Michigan State Police troopers and sergeants are covered by a collective bargaining agreement prohibiting layoffs and, thus, were exempted from the January 2, 1981, layoff. However, the plaintiff command officers, who are members of the State Police holding the rank of lieutenant or higher, are not covered by a collective bargaining agreement and, as a result, nearly all of them, approximately 300, were laid off on January 2, 1981. Only six command officers were exempted from the layoffs: three lieutenants on separate eight-hour shifts at the State Police headquarters in East [110 MICHAPP 711] Lansing, two shift commanders assigned to Detroit Post No. 29, and one lieutenant post commander at Charlevoix. These six officers were deemed by the Department of State Police to be performing "immediate, essential services". Those who were assigned to work were paid at their ordinary rate of pay and not given overtime pay unless otherwise qualified for it.

A hearing to show cause why an order should not enter restraining defendants from laying off plaintiffs was set for January 14, 1981. On January 9, 1981, defendants moved for accelerated judgment.
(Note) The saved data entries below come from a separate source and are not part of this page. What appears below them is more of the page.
/-
Copyright (c) 2026 the pub-hodgecm-mathlib formalisation cell (harness21).  Prover seat hodgecm-mathlib-K2Liu-p13 (g2), Track B «K2-LIT»,
#184♮ = hLiu418 = `stmt-HodgeConjecture-24832`; D-U1 stage 3 input I2 (LEAD F0P6-plan (g14) BATCH #23 (2); K2E5-plan (g7) «=» 13:54:17Z), file 1 of 2.
-/
import Summits.HodgeConjecture.HodgeConjecture.Theorems.K2LiuKlingenCellOneSum                 -- ★ F5-b (letters; + ★ `K2LiuKlingenRationalCells.transport_toAdelic_mem_ratH`, ★ F4-3b `toAdelic_nKlingen_eq_jAdelic`)
import Summits.HodgeConjecture.HodgeConjecture.Theorems.K2LiuKlingenUnipotentAdelicChart        -- ★ F5-i: `continuous_transport_nKlingen`
import Summits.HodgeConjecture.HodgeConjecture.Theorems.K2LiuKlingenUnipotentClosed             -- ★ F5-r: `isClosed_klingenUnipA`
import Summits.HodgeConjecture.HodgeConjecture.Theorems.K2LiuSiegelDoubledRationalMultiplicity  -- ★ `finite_ratH_inter`
import Literature.NumberTheory.Automorphic.UnitaryGroupTraceZeroLine                             -- ★ `traceZeroLine : 𝔸_{L⁺} ≃ₜ+ 𝔸_L⁻`, `coe_traceZeroLine_algebraMap`
import Literature.NumberTheory.Automorphic.AdelicFundamentalDomain                               -- ★ Tate: `existsUnique_add_algebraMap_mem_adeleFundamentalDomain`, `exists_isCompact_adeleFundamentalDomain_subset`
import Literature.NumberTheory.Weil1982.UnitaryLocalRingBaseField                                -- ★ `exists_complexConj_eq_neg_ne_zero`
import HarnessLib

/-!
# Crux `HLiu418`, D-U1 stage 3 input I2, file 1: `N_Q(L⁺)\N_Q(𝔸)` IS COMPACT — a compact `K ⊆ N_Q(𝔸)` meeting every left `N_Q(L⁺)`-orbit, and finiteness of
# `{γ ∈ N_Q(L⁺) : γ·u ∈ K}` (the Klingen twin of ★ `K2LiuUnipotentCoveringWeight` (C0) for `N_Δ`)

Cell `hodgecm-mathlib`, crux item hLiu418 = `stmt-HodgeConjecture-24832`; squad K2 ∕ K2Liu; LEAD F0P6-plan (g14), co-dealer K2E5-plan (g7); prover K2Liu-p13 (g2).
THEOREMS ONLY (no `def`, no instance, no notation, no named-fact hypothesis, no `sorry`); lane `--supports stmt-HodgeConjecture-24832 --as helper` (count-neutral).
`N_Q(𝔸) = klingenUnipA Ψ = {Ψ(jAdelic n_Q(y,z,t))}` (`y ∈ 𝔸_L⁻` skew, `z, t ∈ 𝔸_L`; group law ★ `nKlingen_mul`: `(z,t)` add, `y` picks up the skew cross term), `N_Q(L⁺) = N_Q(𝔸) ∩ H(L⁺)`
(rational letters, ★ `exists_mem_klingenUnip_of_mem_ratH` ∕ `transport_toAdelic_mem_ratH`).  Tate's theorem (★ `AdelicFundamentalDomain`: `ι(L) + D = 𝔸_L`, `D̄` compact) for the
coordinates `z, t`, and — transported along the line dictionary ★ `traceZeroLine : 𝔸_{L⁺} ≃ₜ+ 𝔸_L⁻`, `θ(ι⁺ξ) = ι(ξδ)` — for the skew coordinate `y`, give rational letters moving any
`u ∈ N_Q(𝔸)` into the compact image `K` of `θ(C⁺) × C × C` under the continuous chart (★ F5-i); `H(L⁺)` is discrete in `H(𝔸)` (★ `finite_ratH_inter`) so only finitely many
`γ ∈ N_Q(L⁺)` move a given `u` into `K`.
* `exists_rat_add_mem` ∕ `exists_skewRat_add_mem` — Tate moves for `𝔸_L` and for the skew line;
* **`exists_isCompact_cover_klingenUnipA`** — (C0)_Q: `∃ K` compact, `∀ u, ∃ γ ∈ N_Q(L⁺), γ • u ∈ K`;
* **`finite_klingenRat_smul_mem`** — `{γ : γ • u ∈ K}` finite for compact `K`.
[CasselsFrohlichANT1967, Ch. II §14, Ch. XV Thm 4.1.3], [MoeglinWaldspurger1995, I.2.1, II.1.6], [Borel1963, §1.2].
HONEST LABEL.  Count-neutral helper: `HC_CM` is proved only modulo the 7 printed citations (2 remaining named inputs: hLiu418 = `stmt-HodgeConjecture-24832`,
h413 = `stmt-HodgeConjecture-24833`) until rung 0 closes.
-/

set_option autoImplicit false
set_option linter.dupNamespace false -- the mandated namespace repeats `HodgeConjecture.HodgeConjecture`

noncomputable section

open scoped Matrix
open NumberField IsDedekindDomain MulAction

namespace Summit.HodgeConjecture.HodgeConjecture.Cruxes.HLiu418.K2LiuKlingenUnipotentCocompact

open Literature.NumberTheory.Automorphic Literature.NumberTheory.Automorphic.UnitaryGroup
open Literature.NumberTheory.GelbartRogawski1991 Literature.NumberTheory.GelbartRogawski1991.GRConstruction
open Summit.HodgeConjecture.HodgeConjecture.Cruxes.HLiu418.K2LiuDoubledUTwoTwoBorelFrame
open Summit.HodgeConjecture.HodgeConjecture.Cruxes.HLiu418.K2LiuKlingenParabolicDefs
open Summit.HodgeConjecture.HodgeConjecture.Cruxes.HLiu418.K2LiuKlingenUnipotentDefs
open Summit.HodgeConjecture.HodgeConjecture.Cruxes.HLiu418.K2LiuKlingenUnipotentAdelicDefs
open Summit.HodgeConjecture.HodgeConjecture.Cruxes.HLiu418.K2LiuKlingenRationalCells (complexConj_ringHom_apply_apply transport_toAdelic_mem_ratH)
open Summit.HodgeConjecture.HodgeConjecture.Cruxes.HLiu418.K2LiuKlingenCellXiOrbits (toAdelic_nKlingen_eq_jAdelic conjAdele_algebraMap_of_skew)
open Summit.HodgeConjecture.HodgeConjecture.Cruxes.HLiu418.K2LiuKlingenUnipotentAdelicChart (continuous_transport_nKlingen)
open Summit.HodgeConjecture.HodgeConjecture.Cruxes.HLiu418.K2LiuKlingenUnipotentClosed (isClosed_klingenUnipA)
open Summit.HodgeConjecture.HodgeConjecture.Cruxes.HLiu418.K2LiuSiegelDoubledRationalMultiplicity (finite_ratH_inter)
open Summit.HodgeConjecture.HodgeConjecture.Cruxes.HLiu418.K2LiuSiegelDoubledLeviMatrix (conjAdele_conjAdele')
open UnitaryDualPair

variable {L : Type} [Field L] [NumberField L] [IsCMField L]
variable {N M : ℕ} {e : Fin N × Fin M ≃ Fin 2}
  {dV : Fin N → L} {hdV : ∀ i, IsCMField.complexConj L (dV i) = dV i}
  {dW : Fin M → L} {hdW : ∀ i, IsCMField.complexConj L (dW i) = dW i}

section Transport

variable {SA : GL (Fin (2 + 2)) (AdeleRing (𝓞 L) L)}
  {Ψ : (quasiSplit (Fp L) L (IsCMField.complexConj L) (2 + 2)).Adelic ≃ₜ* HA L e dV hdV dW hdW} {X Y : Matrix (Fin 2) (Fin 2) (Fp L)} {a : Fp L}
  (hΨ : ∀ g : (quasiSplit (Fp L) L (IsCMField.complexConj L) (2 + 2)).Adelic,
    (((Ψ g : HA L e dV hdV dW hdW) : GL (Fin (2 + 2)) (AdeleRing (𝓞 L) L)) : Matrix (Fin (2 + 2)) (Fin (2 + 2)) (AdeleRing (𝓞 L) L)) =
      (SA : Matrix (Fin (2 + 2)) (Fin (2 + 2)) (AdeleRing (𝓞 L) L)) *
        ((adelicVal (Fp L) L (IsCMField.complexConj L) (2 + 2) _ g : GL (Fin (2 + 2)) (AdeleRing (𝓞 L) L)) :
          Matrix (Fin (2 + 2)) (Fin (2 + 2)) (AdeleRing (𝓞 L) L)) *
        ((SA⁻¹ : GL (Fin (2 + 2)) (AdeleRing (𝓞 L) L)) : Matrix (Fin (2 + 2)) (Fin (2 + 2)) (AdeleRing (𝓞 L) L)))
  (ha : a + a = 1)
  (hSA : Matrix.reindex (e₂ (n := 2)).symm (e₂ (n := 2)).symm (SA : Matrix (Fin (2 + 2)) (Fin (2 + 2)) (AdeleRing (𝓞 L) L)) =
    Matrix.fromBlocks (1 : Matrix (Fin 2) (Fin 2) (AdeleRing (𝓞 L) L)) (X.map ((algebraMap L (AdeleRing (𝓞 L) L)).comp (algebraMap (Fp L) L))) 1
      (-(X.map ((algebraMap L (AdeleRing (𝓞 L) L)).comp (algebraMap (Fp L) L)))))
  (hSAi : Matrix.reindex (e₂ (n := 2)).symm (e₂ (n := 2)).symm ((SA⁻¹ : GL (Fin (2 + 2)) (AdeleRing (𝓞 L) L)) : Matrix (Fin (2 + 2)) (Fin (2 + 2)) (AdeleRing (𝓞 L) L)) =
    Matrix.fromBlocks ((a • (1 : Matrix (Fin 2) (Fin 2) (Fp L))).map ((algebraMap L (AdeleRing (𝓞 L) L)).comp (algebraMap (Fp L) L)))
      ((a • (1 : Matrix (Fin 2) (Fin 2) (Fp L))).map ((algebraMap L (AdeleRing (𝓞 L) L)).comp (algebraMap (Fp L) L)))
      (Y.map ((algebraMap L (AdeleRing (𝓞 L) L)).comp (algebraMap (Fp L) L)))
      (-(Y.map ((algebraMap L (AdeleRing (𝓞 L) L)).comp (algebraMap (Fp L) L)))))
  (hXY : X * Y = a • (1 : Matrix (Fin 2) (Fin 2) (Fp L))) (hYX : Y * X = a • (1 : Matrix (Fin 2) (Fin 2) (Fp L)))

/-! ## §1 Tate moves -/

omit [IsCMField L] in
/-- **Tate's move on `𝔸_L`**: a compact `C ⊆ 𝔸_L` with `∀ a, ∃ ξ ∈ L, ι(ξ) + a ∈ C`. [cite: CasselsFrohlichANT1967, Ch. XV Thm 4.1.3] -/
theorem exists_rat_add_mem : ∃ C : Set (AdeleRing (𝓞 L) L), IsCompact C ∧ ∀ a : AdeleRing (𝓞 L) L, ∃ ξ : L, algebraMap L (AdeleRing (𝓞 L) L) ξ + a ∈ C := by
  obtain ⟨C, hC, -, hDC⟩ := Literature.NumberTheory.Automorphic.exists_isCompact_adeleFundamentalDomain_subset (K := L)
  exact ⟨C, hC, fun a => by
    obtain ⟨ξ, hξ, -⟩ := Literature.NumberTheory.Automorphic.existsUnique_add_algebraMap_mem_adeleFundamentalDomain (K := L) a
    exact ⟨ξ, hDC hξ⟩⟩

/-- **Tate's move on the skew line** (through ★ `traceZeroLine`): a compact `C ⊆ 𝔸_L` with `∀ y` skew, `∃ η ∈ L` skew, `ι(η) + y ∈ C`. [cite: CasselsFrohlichANT1967, Ch. II §14] -/
theorem exists_skewRat_add_mem : ∃ C : Set (AdeleRing (𝓞 L) L), IsCompact C ∧ ∀ y : AdeleRing (𝓞 L) L, conjAdele (Fp L) L (IsCMField.complexConj L) y = -y →
    ∃ η : L, IsCMField.complexConj L η = -η ∧ algebraMap L (AdeleRing (𝓞 L) L) η + y ∈ C := by
  obtain ⟨δ, hcδ, hδ⟩ := Literature.NumberTheory.Weil1982.UnitaryFinTopForm.exists_complexConj_eq_neg_ne_zero (L := L)
  obtain ⟨C, hC, -, hDC⟩ := Literature.NumberTheory.Automorphic.exists_isCompact_adeleFundamentalDomain_subset (K := Fp L)
  set θ := traceZeroLine (Fp L) L (IsCMField.complexConj L) hcδ hδ with hθ
  refine ⟨Subtype.val '' (θ '' C), (hC.image θ.continuous).image continuous_subtype_val, fun y hy => ?_⟩
  obtain ⟨ξ, hξ, -⟩ := Literature.NumberTheory.Automorphic.existsUnique_add_algebraMap_mem_adeleFundamentalDomain (K := Fp L) (θ.symm ⟨y, (mem_traceZeroAdele_iff _).2 hy⟩)
  refine ⟨algebraMap (Fp L) L ξ * δ, by rw [map_mul, hcδ, AlgEquiv.commutes, mul_neg], ⟨θ (algebraMap (Fp L) _ ξ + θ.symm ⟨y, _⟩), ⟨_, hDC hξ, rfl⟩, ?_⟩⟩
  rw [map_add, ContinuousAddEquiv.apply_symm_apply, AddSubgroup.coe_add, coe_traceZeroLine_algebraMap]

/-! ## §2 (C0)_Q: a compact set meeting every orbit -/

include hΨ ha hSA hSAi hXY hYX in
/-- **`N_Q(L⁺)\N_Q(𝔸)` IS COMPACT**: there is a compact `K ⊆ N_Q(𝔸)` such that every `u ∈ N_Q(𝔸)` has a rational left translate `γ • u ∈ K`, `γ ∈ N_Q(L⁺) = N_Q(𝔸) ∩ H(L⁺)`
(one rational letter `n_Q(η, ζ, τ)`: `ζ, τ` by Tate on `𝔸_L`, then `η` by Tate on the skew line for the cross-term-shifted coordinate). [cite: MoeglinWaldspurger1995, I.2.1] [cite: Borel1963, §1.2] -/
theorem exists_isCompact_cover_klingenUnipA : ∃ K : Set ↥(klingenUnipA Ψ), IsCompact K ∧
    ∀ u : ↥(klingenUnipA Ψ), ∃ γ : ↥((ratH L e dV hdV dW hdW).subgroupOf (klingenUnipA Ψ)), γ • u ∈ K := by
  obtain ⟨CZ, hCZ, hZ⟩ := exists_rat_add_mem (L := L)
  obtain ⟨CY, hCY, hYmv⟩ := exists_skewRat_add_mem (L := L)
  -- the compact image of `(C_Y ∩ 𝔸⁻) × C × C` under the chart
  set K₀ : Set (HA L e dV hdV dW hdW) := (fun p : ↥(traceZeroAdele (Fp L) L (IsCMField.complexConj L)) × (AdeleRing (𝓞 L) L) × (AdeleRing (𝓞 L) L) => Ψ (jAdelic L 4 (nKlingen (AdeleRing (𝓞 L) L) (conjAdele (Fp L) L (IsCMField.complexConj L)) (conjAdele_conjAdele' L) (((p.1 : ↥(traceZeroAdele (Fp L) L (IsCMField.complexConj L))) : AdeleRing (𝓞 L) L)) ((mem_traceZeroAdele_iff _).1 p.1.2) (p.2.1) (p.2.2)))) '' ((Subtype.val ⁻¹' CY) ×ˢ (CZ ×ˢ CZ)) with hK₀
  have hg : Continuous (fun p : ↥(traceZeroAdele (Fp L) L (IsCMField.complexConj L)) × (AdeleRing (𝓞 L) L) × (AdeleRing (𝓞 L) L) => Ψ (jAdelic L 4 (nKlingen (AdeleRing (𝓞 L) L) (conjAdele (Fp L) L (IsCMField.complexConj L)) (conjAdele_conjAdele' L) (((p.1 : ↥(traceZeroAdele (Fp L) L (IsCMField.complexConj L))) : AdeleRing (𝓞 L) L)) ((mem_traceZeroAdele_iff _).1 p.1.2) (p.2.1) (p.2.2)))) :=
    continuous_transport_nKlingen hΨ (fun p : ↥(traceZeroAdele (Fp L) L (IsCMField.complexConj L)) × (AdeleRing (𝓞 L) L) × (AdeleRing (𝓞 L) L) => (mem_traceZeroAdele_iff _).1 p.1.2)
      (continuous_subtype_val.comp continuous_fst) (continuous_fst.comp continuous_snd) (continuous_snd.comp continuous_snd)
  have hCY' : IsCompact (Subtype.val ⁻¹' CY : Set ↥(traceZeroAdele (Fp L) L (IsCMField.complexConj L))) :=
    (Topology.IsClosedEmbedding.subtypeVal (isClosed_traceZeroAdele (F := Fp L) (E := L) (c := IsCMField.complexConj L))).isCompact_preimage hCY
  have hK₀c : IsCompact K₀ := (hCY'.prod (hCZ.prod hCZ)).image hg
  refine ⟨Subtype.val ⁻¹' K₀, (Topology.IsClosedEmbedding.subtypeVal (isClosed_klingenUnipA Ψ)).isCompact_preimage hK₀c, fun u => ?_⟩
  obtain ⟨y, hy, z, t, hu⟩ := (mem_klingenUnipA_iff Ψ (u : HA L e dV hdV dW hdW)).1 u.2
  -- move `z` and `t`
  obtain ⟨ζ, hζ⟩ := hZ z
  obtain ⟨τ, hτ⟩ := hZ t
  -- the new skew coordinate and its move
  obtain ⟨η, hη, hηC⟩ := hYmv (y + (z * conjAdele (Fp L) L (IsCMField.complexConj L) (algebraMap L (AdeleRing (𝓞 L) L) τ) - algebraMap L (AdeleRing (𝓞 L) L) τ * conjAdele (Fp L) L (IsCMField.complexConj L) z))
    (skew_add hy (skew_comm (conjAdele_conjAdele' L) z (algebraMap L (AdeleRing (𝓞 L) L) τ)))
  -- the rational letter `γ = n_Q(η, ζ, τ)`
  have hη' : ((IsCMField.complexConj L : L ≃ₐ[Fp L] L) : L →+* L) η = -η := hη
  set n₁ := nKlingen L ((IsCMField.complexConj L : L ≃ₐ[Fp L] L) : L →+* L) (complexConj_ringHom_apply_apply L) η hη' ζ τ with hn₁
  have h₁ : Ψ (UnitaryGroup.toAdelic (Fp L) L (IsCMField.complexConj L) (2 + 2) ((StdForm.antidiagonal (2 + 2)).over L) n₁) = Ψ (jAdelic L 4 (nKlingen (AdeleRing (𝓞 L) L) (conjAdele (Fp L) L (IsCMField.complexConj L)) (conjAdele_conjAdele' L)
      (algebraMap L (AdeleRing (𝓞 L) L) η) (conjAdele_algebraMap_of_skew hη') (algebraMap L (AdeleRing (𝓞 L) L) ζ) (algebraMap L (AdeleRing (𝓞 L) L) τ))) := by
    rw [hn₁, toAdelic_nKlingen_eq_jAdelic]
  have hγmem : Ψ (UnitaryGroup.toAdelic (Fp L) L (IsCMField.complexConj L) (2 + 2) ((StdForm.antidiagonal (2 + 2)).over L) n₁) ∈ klingenUnipA Ψ := by
    rw [h₁]; exact transport_nKlingen_mem Ψ _ _ _ _
  have hγrat : Ψ (UnitaryGroup.toAdelic (Fp L) L (IsCMField.complexConj L) (2 + 2) ((StdForm.antidiagonal (2 + 2)).over L) n₁) ∈ ratH L e dV hdV dW hdW := transport_toAdelic_mem_ratH hΨ ha hSA hSAi hXY hYX _
  refine ⟨⟨⟨_, hγmem⟩, Subgroup.mem_subgroupOf.2 hγrat⟩, ?_⟩
  -- `γ • u = Ψ(jAdelic n_Q(η + y + cross, ζ + z, τ + t))` lies in `K₀`
  show Ψ (UnitaryGroup.toAdelic (Fp L) L (IsCMField.complexConj L) (2 + 2) ((StdForm.antidiagonal (2 + 2)).over L) n₁) * (u : HA L e dV hdV dW hdW) ∈ K₀
  rw [h₁, hu, ← map_mul Ψ, ← map_mul (jAdelic L 4), nKlingen_mul]
  have hYC : algebraMap L (AdeleRing (𝓞 L) L) η + y + (z * conjAdele (Fp L) L (IsCMField.complexConj L) (algebraMap L (AdeleRing (𝓞 L) L) τ) - algebraMap L (AdeleRing (𝓞 L) L) τ * conjAdele (Fp L) L (IsCMField.complexConj L) z) ∈ CY := by
    simpa only [add_assoc] using hηC
  exact ⟨⟨⟨_, (mem_traceZeroAdele_iff _).2 (skew_add (skew_add (conjAdele_algebraMap_of_skew hη') hy)
      (skew_comm (conjAdele_conjAdele' L) z (algebraMap L (AdeleRing (𝓞 L) L) τ)))⟩, (algebraMap L (AdeleRing (𝓞 L) L) ζ + z, algebraMap L (AdeleRing (𝓞 L) L) τ + t)⟩, ⟨hYC, hζ, hτ⟩, rfl⟩

/-! ## §3 Finiteness -/

/-- **only finitely many `γ ∈ N_Q(L⁺)` move `u` into a compact `K`** (`H(L⁺)` is discrete in `H(𝔸)`: ★ `finite_ratH_inter`). [cite: Borel1963, §1.2] -/
theorem finite_klingenRat_smul_mem {K : Set ↥(klingenUnipA Ψ)} (hK : IsCompact K) (u : ↥(klingenUnipA Ψ)) :
    {γ : ↥((ratH L e dV hdV dW hdW).subgroupOf (klingenUnipA Ψ)) | γ • u ∈ K}.Finite := by
  set C : Set (HA L e dV hdV dW hdW) := (fun k : ↥(klingenUnipA Ψ) => (k : HA L e dV hdV dW hdW) * ((u : HA L e dV hdV dW hdW))⁻¹) '' K with hCdef
  have hC : IsCompact C := hK.image (continuous_subtype_val.mul continuous_const)
  have hfin := finite_ratH_inter L e dV hdV dW hdW hC
  let ι : ↥((ratH L e dV hdV dW hdW).subgroupOf (klingenUnipA Ψ)) → HA L e dV hdV dW hdW := fun γ => ((γ : ↥(klingenUnipA Ψ)) : HA L e dV hdV dW hdW)
  have hι : Function.Injective ι := fun γ γ' h => Subtype.ext (Subtype.ext h)
  refine (hfin.preimage hι.injOn).subset fun γ hγ => ?_
  rw [Set.mem_setOf_eq] at hγ
  refine ⟨Subgroup.mem_subgroupOf.1 γ.2, ⟨γ • u, hγ, ?_⟩⟩
  change ((((γ : ↥(klingenUnipA Ψ)) * u : ↥(klingenUnipA Ψ)) : HA L e dV hdV dW hdW)) * ((u : HA L e dV hdV dW hdW))⁻¹ = ι γ
  rw [Subgroup.coe_mul, mul_inv_cancel_right]

end Transport

end Summit.HodgeConjecture.HodgeConjecture.Cruxes.HLiu418.K2LiuKlingenUnipotentCocompact

end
The motion was premised on three grounds: that the circuit court lacked jurisdiction and this action should have been brought in the Court of Claims, that the plaintiffs had failed to exhaust appropriate administrative remedies of filing a grievance under CSC Rule 35, and that plaintiffs had not shown irreparable harm. The trial judge took the motion for accelerated judgment under advisement. On January 16, 1981, the trial judge granted plaintiffs' motion for a temporary restraining order.

On March 19, 1981, the trial judge disposed of all pending motions. The judge denied defendants' motion for accelerated judgment, enjoined ...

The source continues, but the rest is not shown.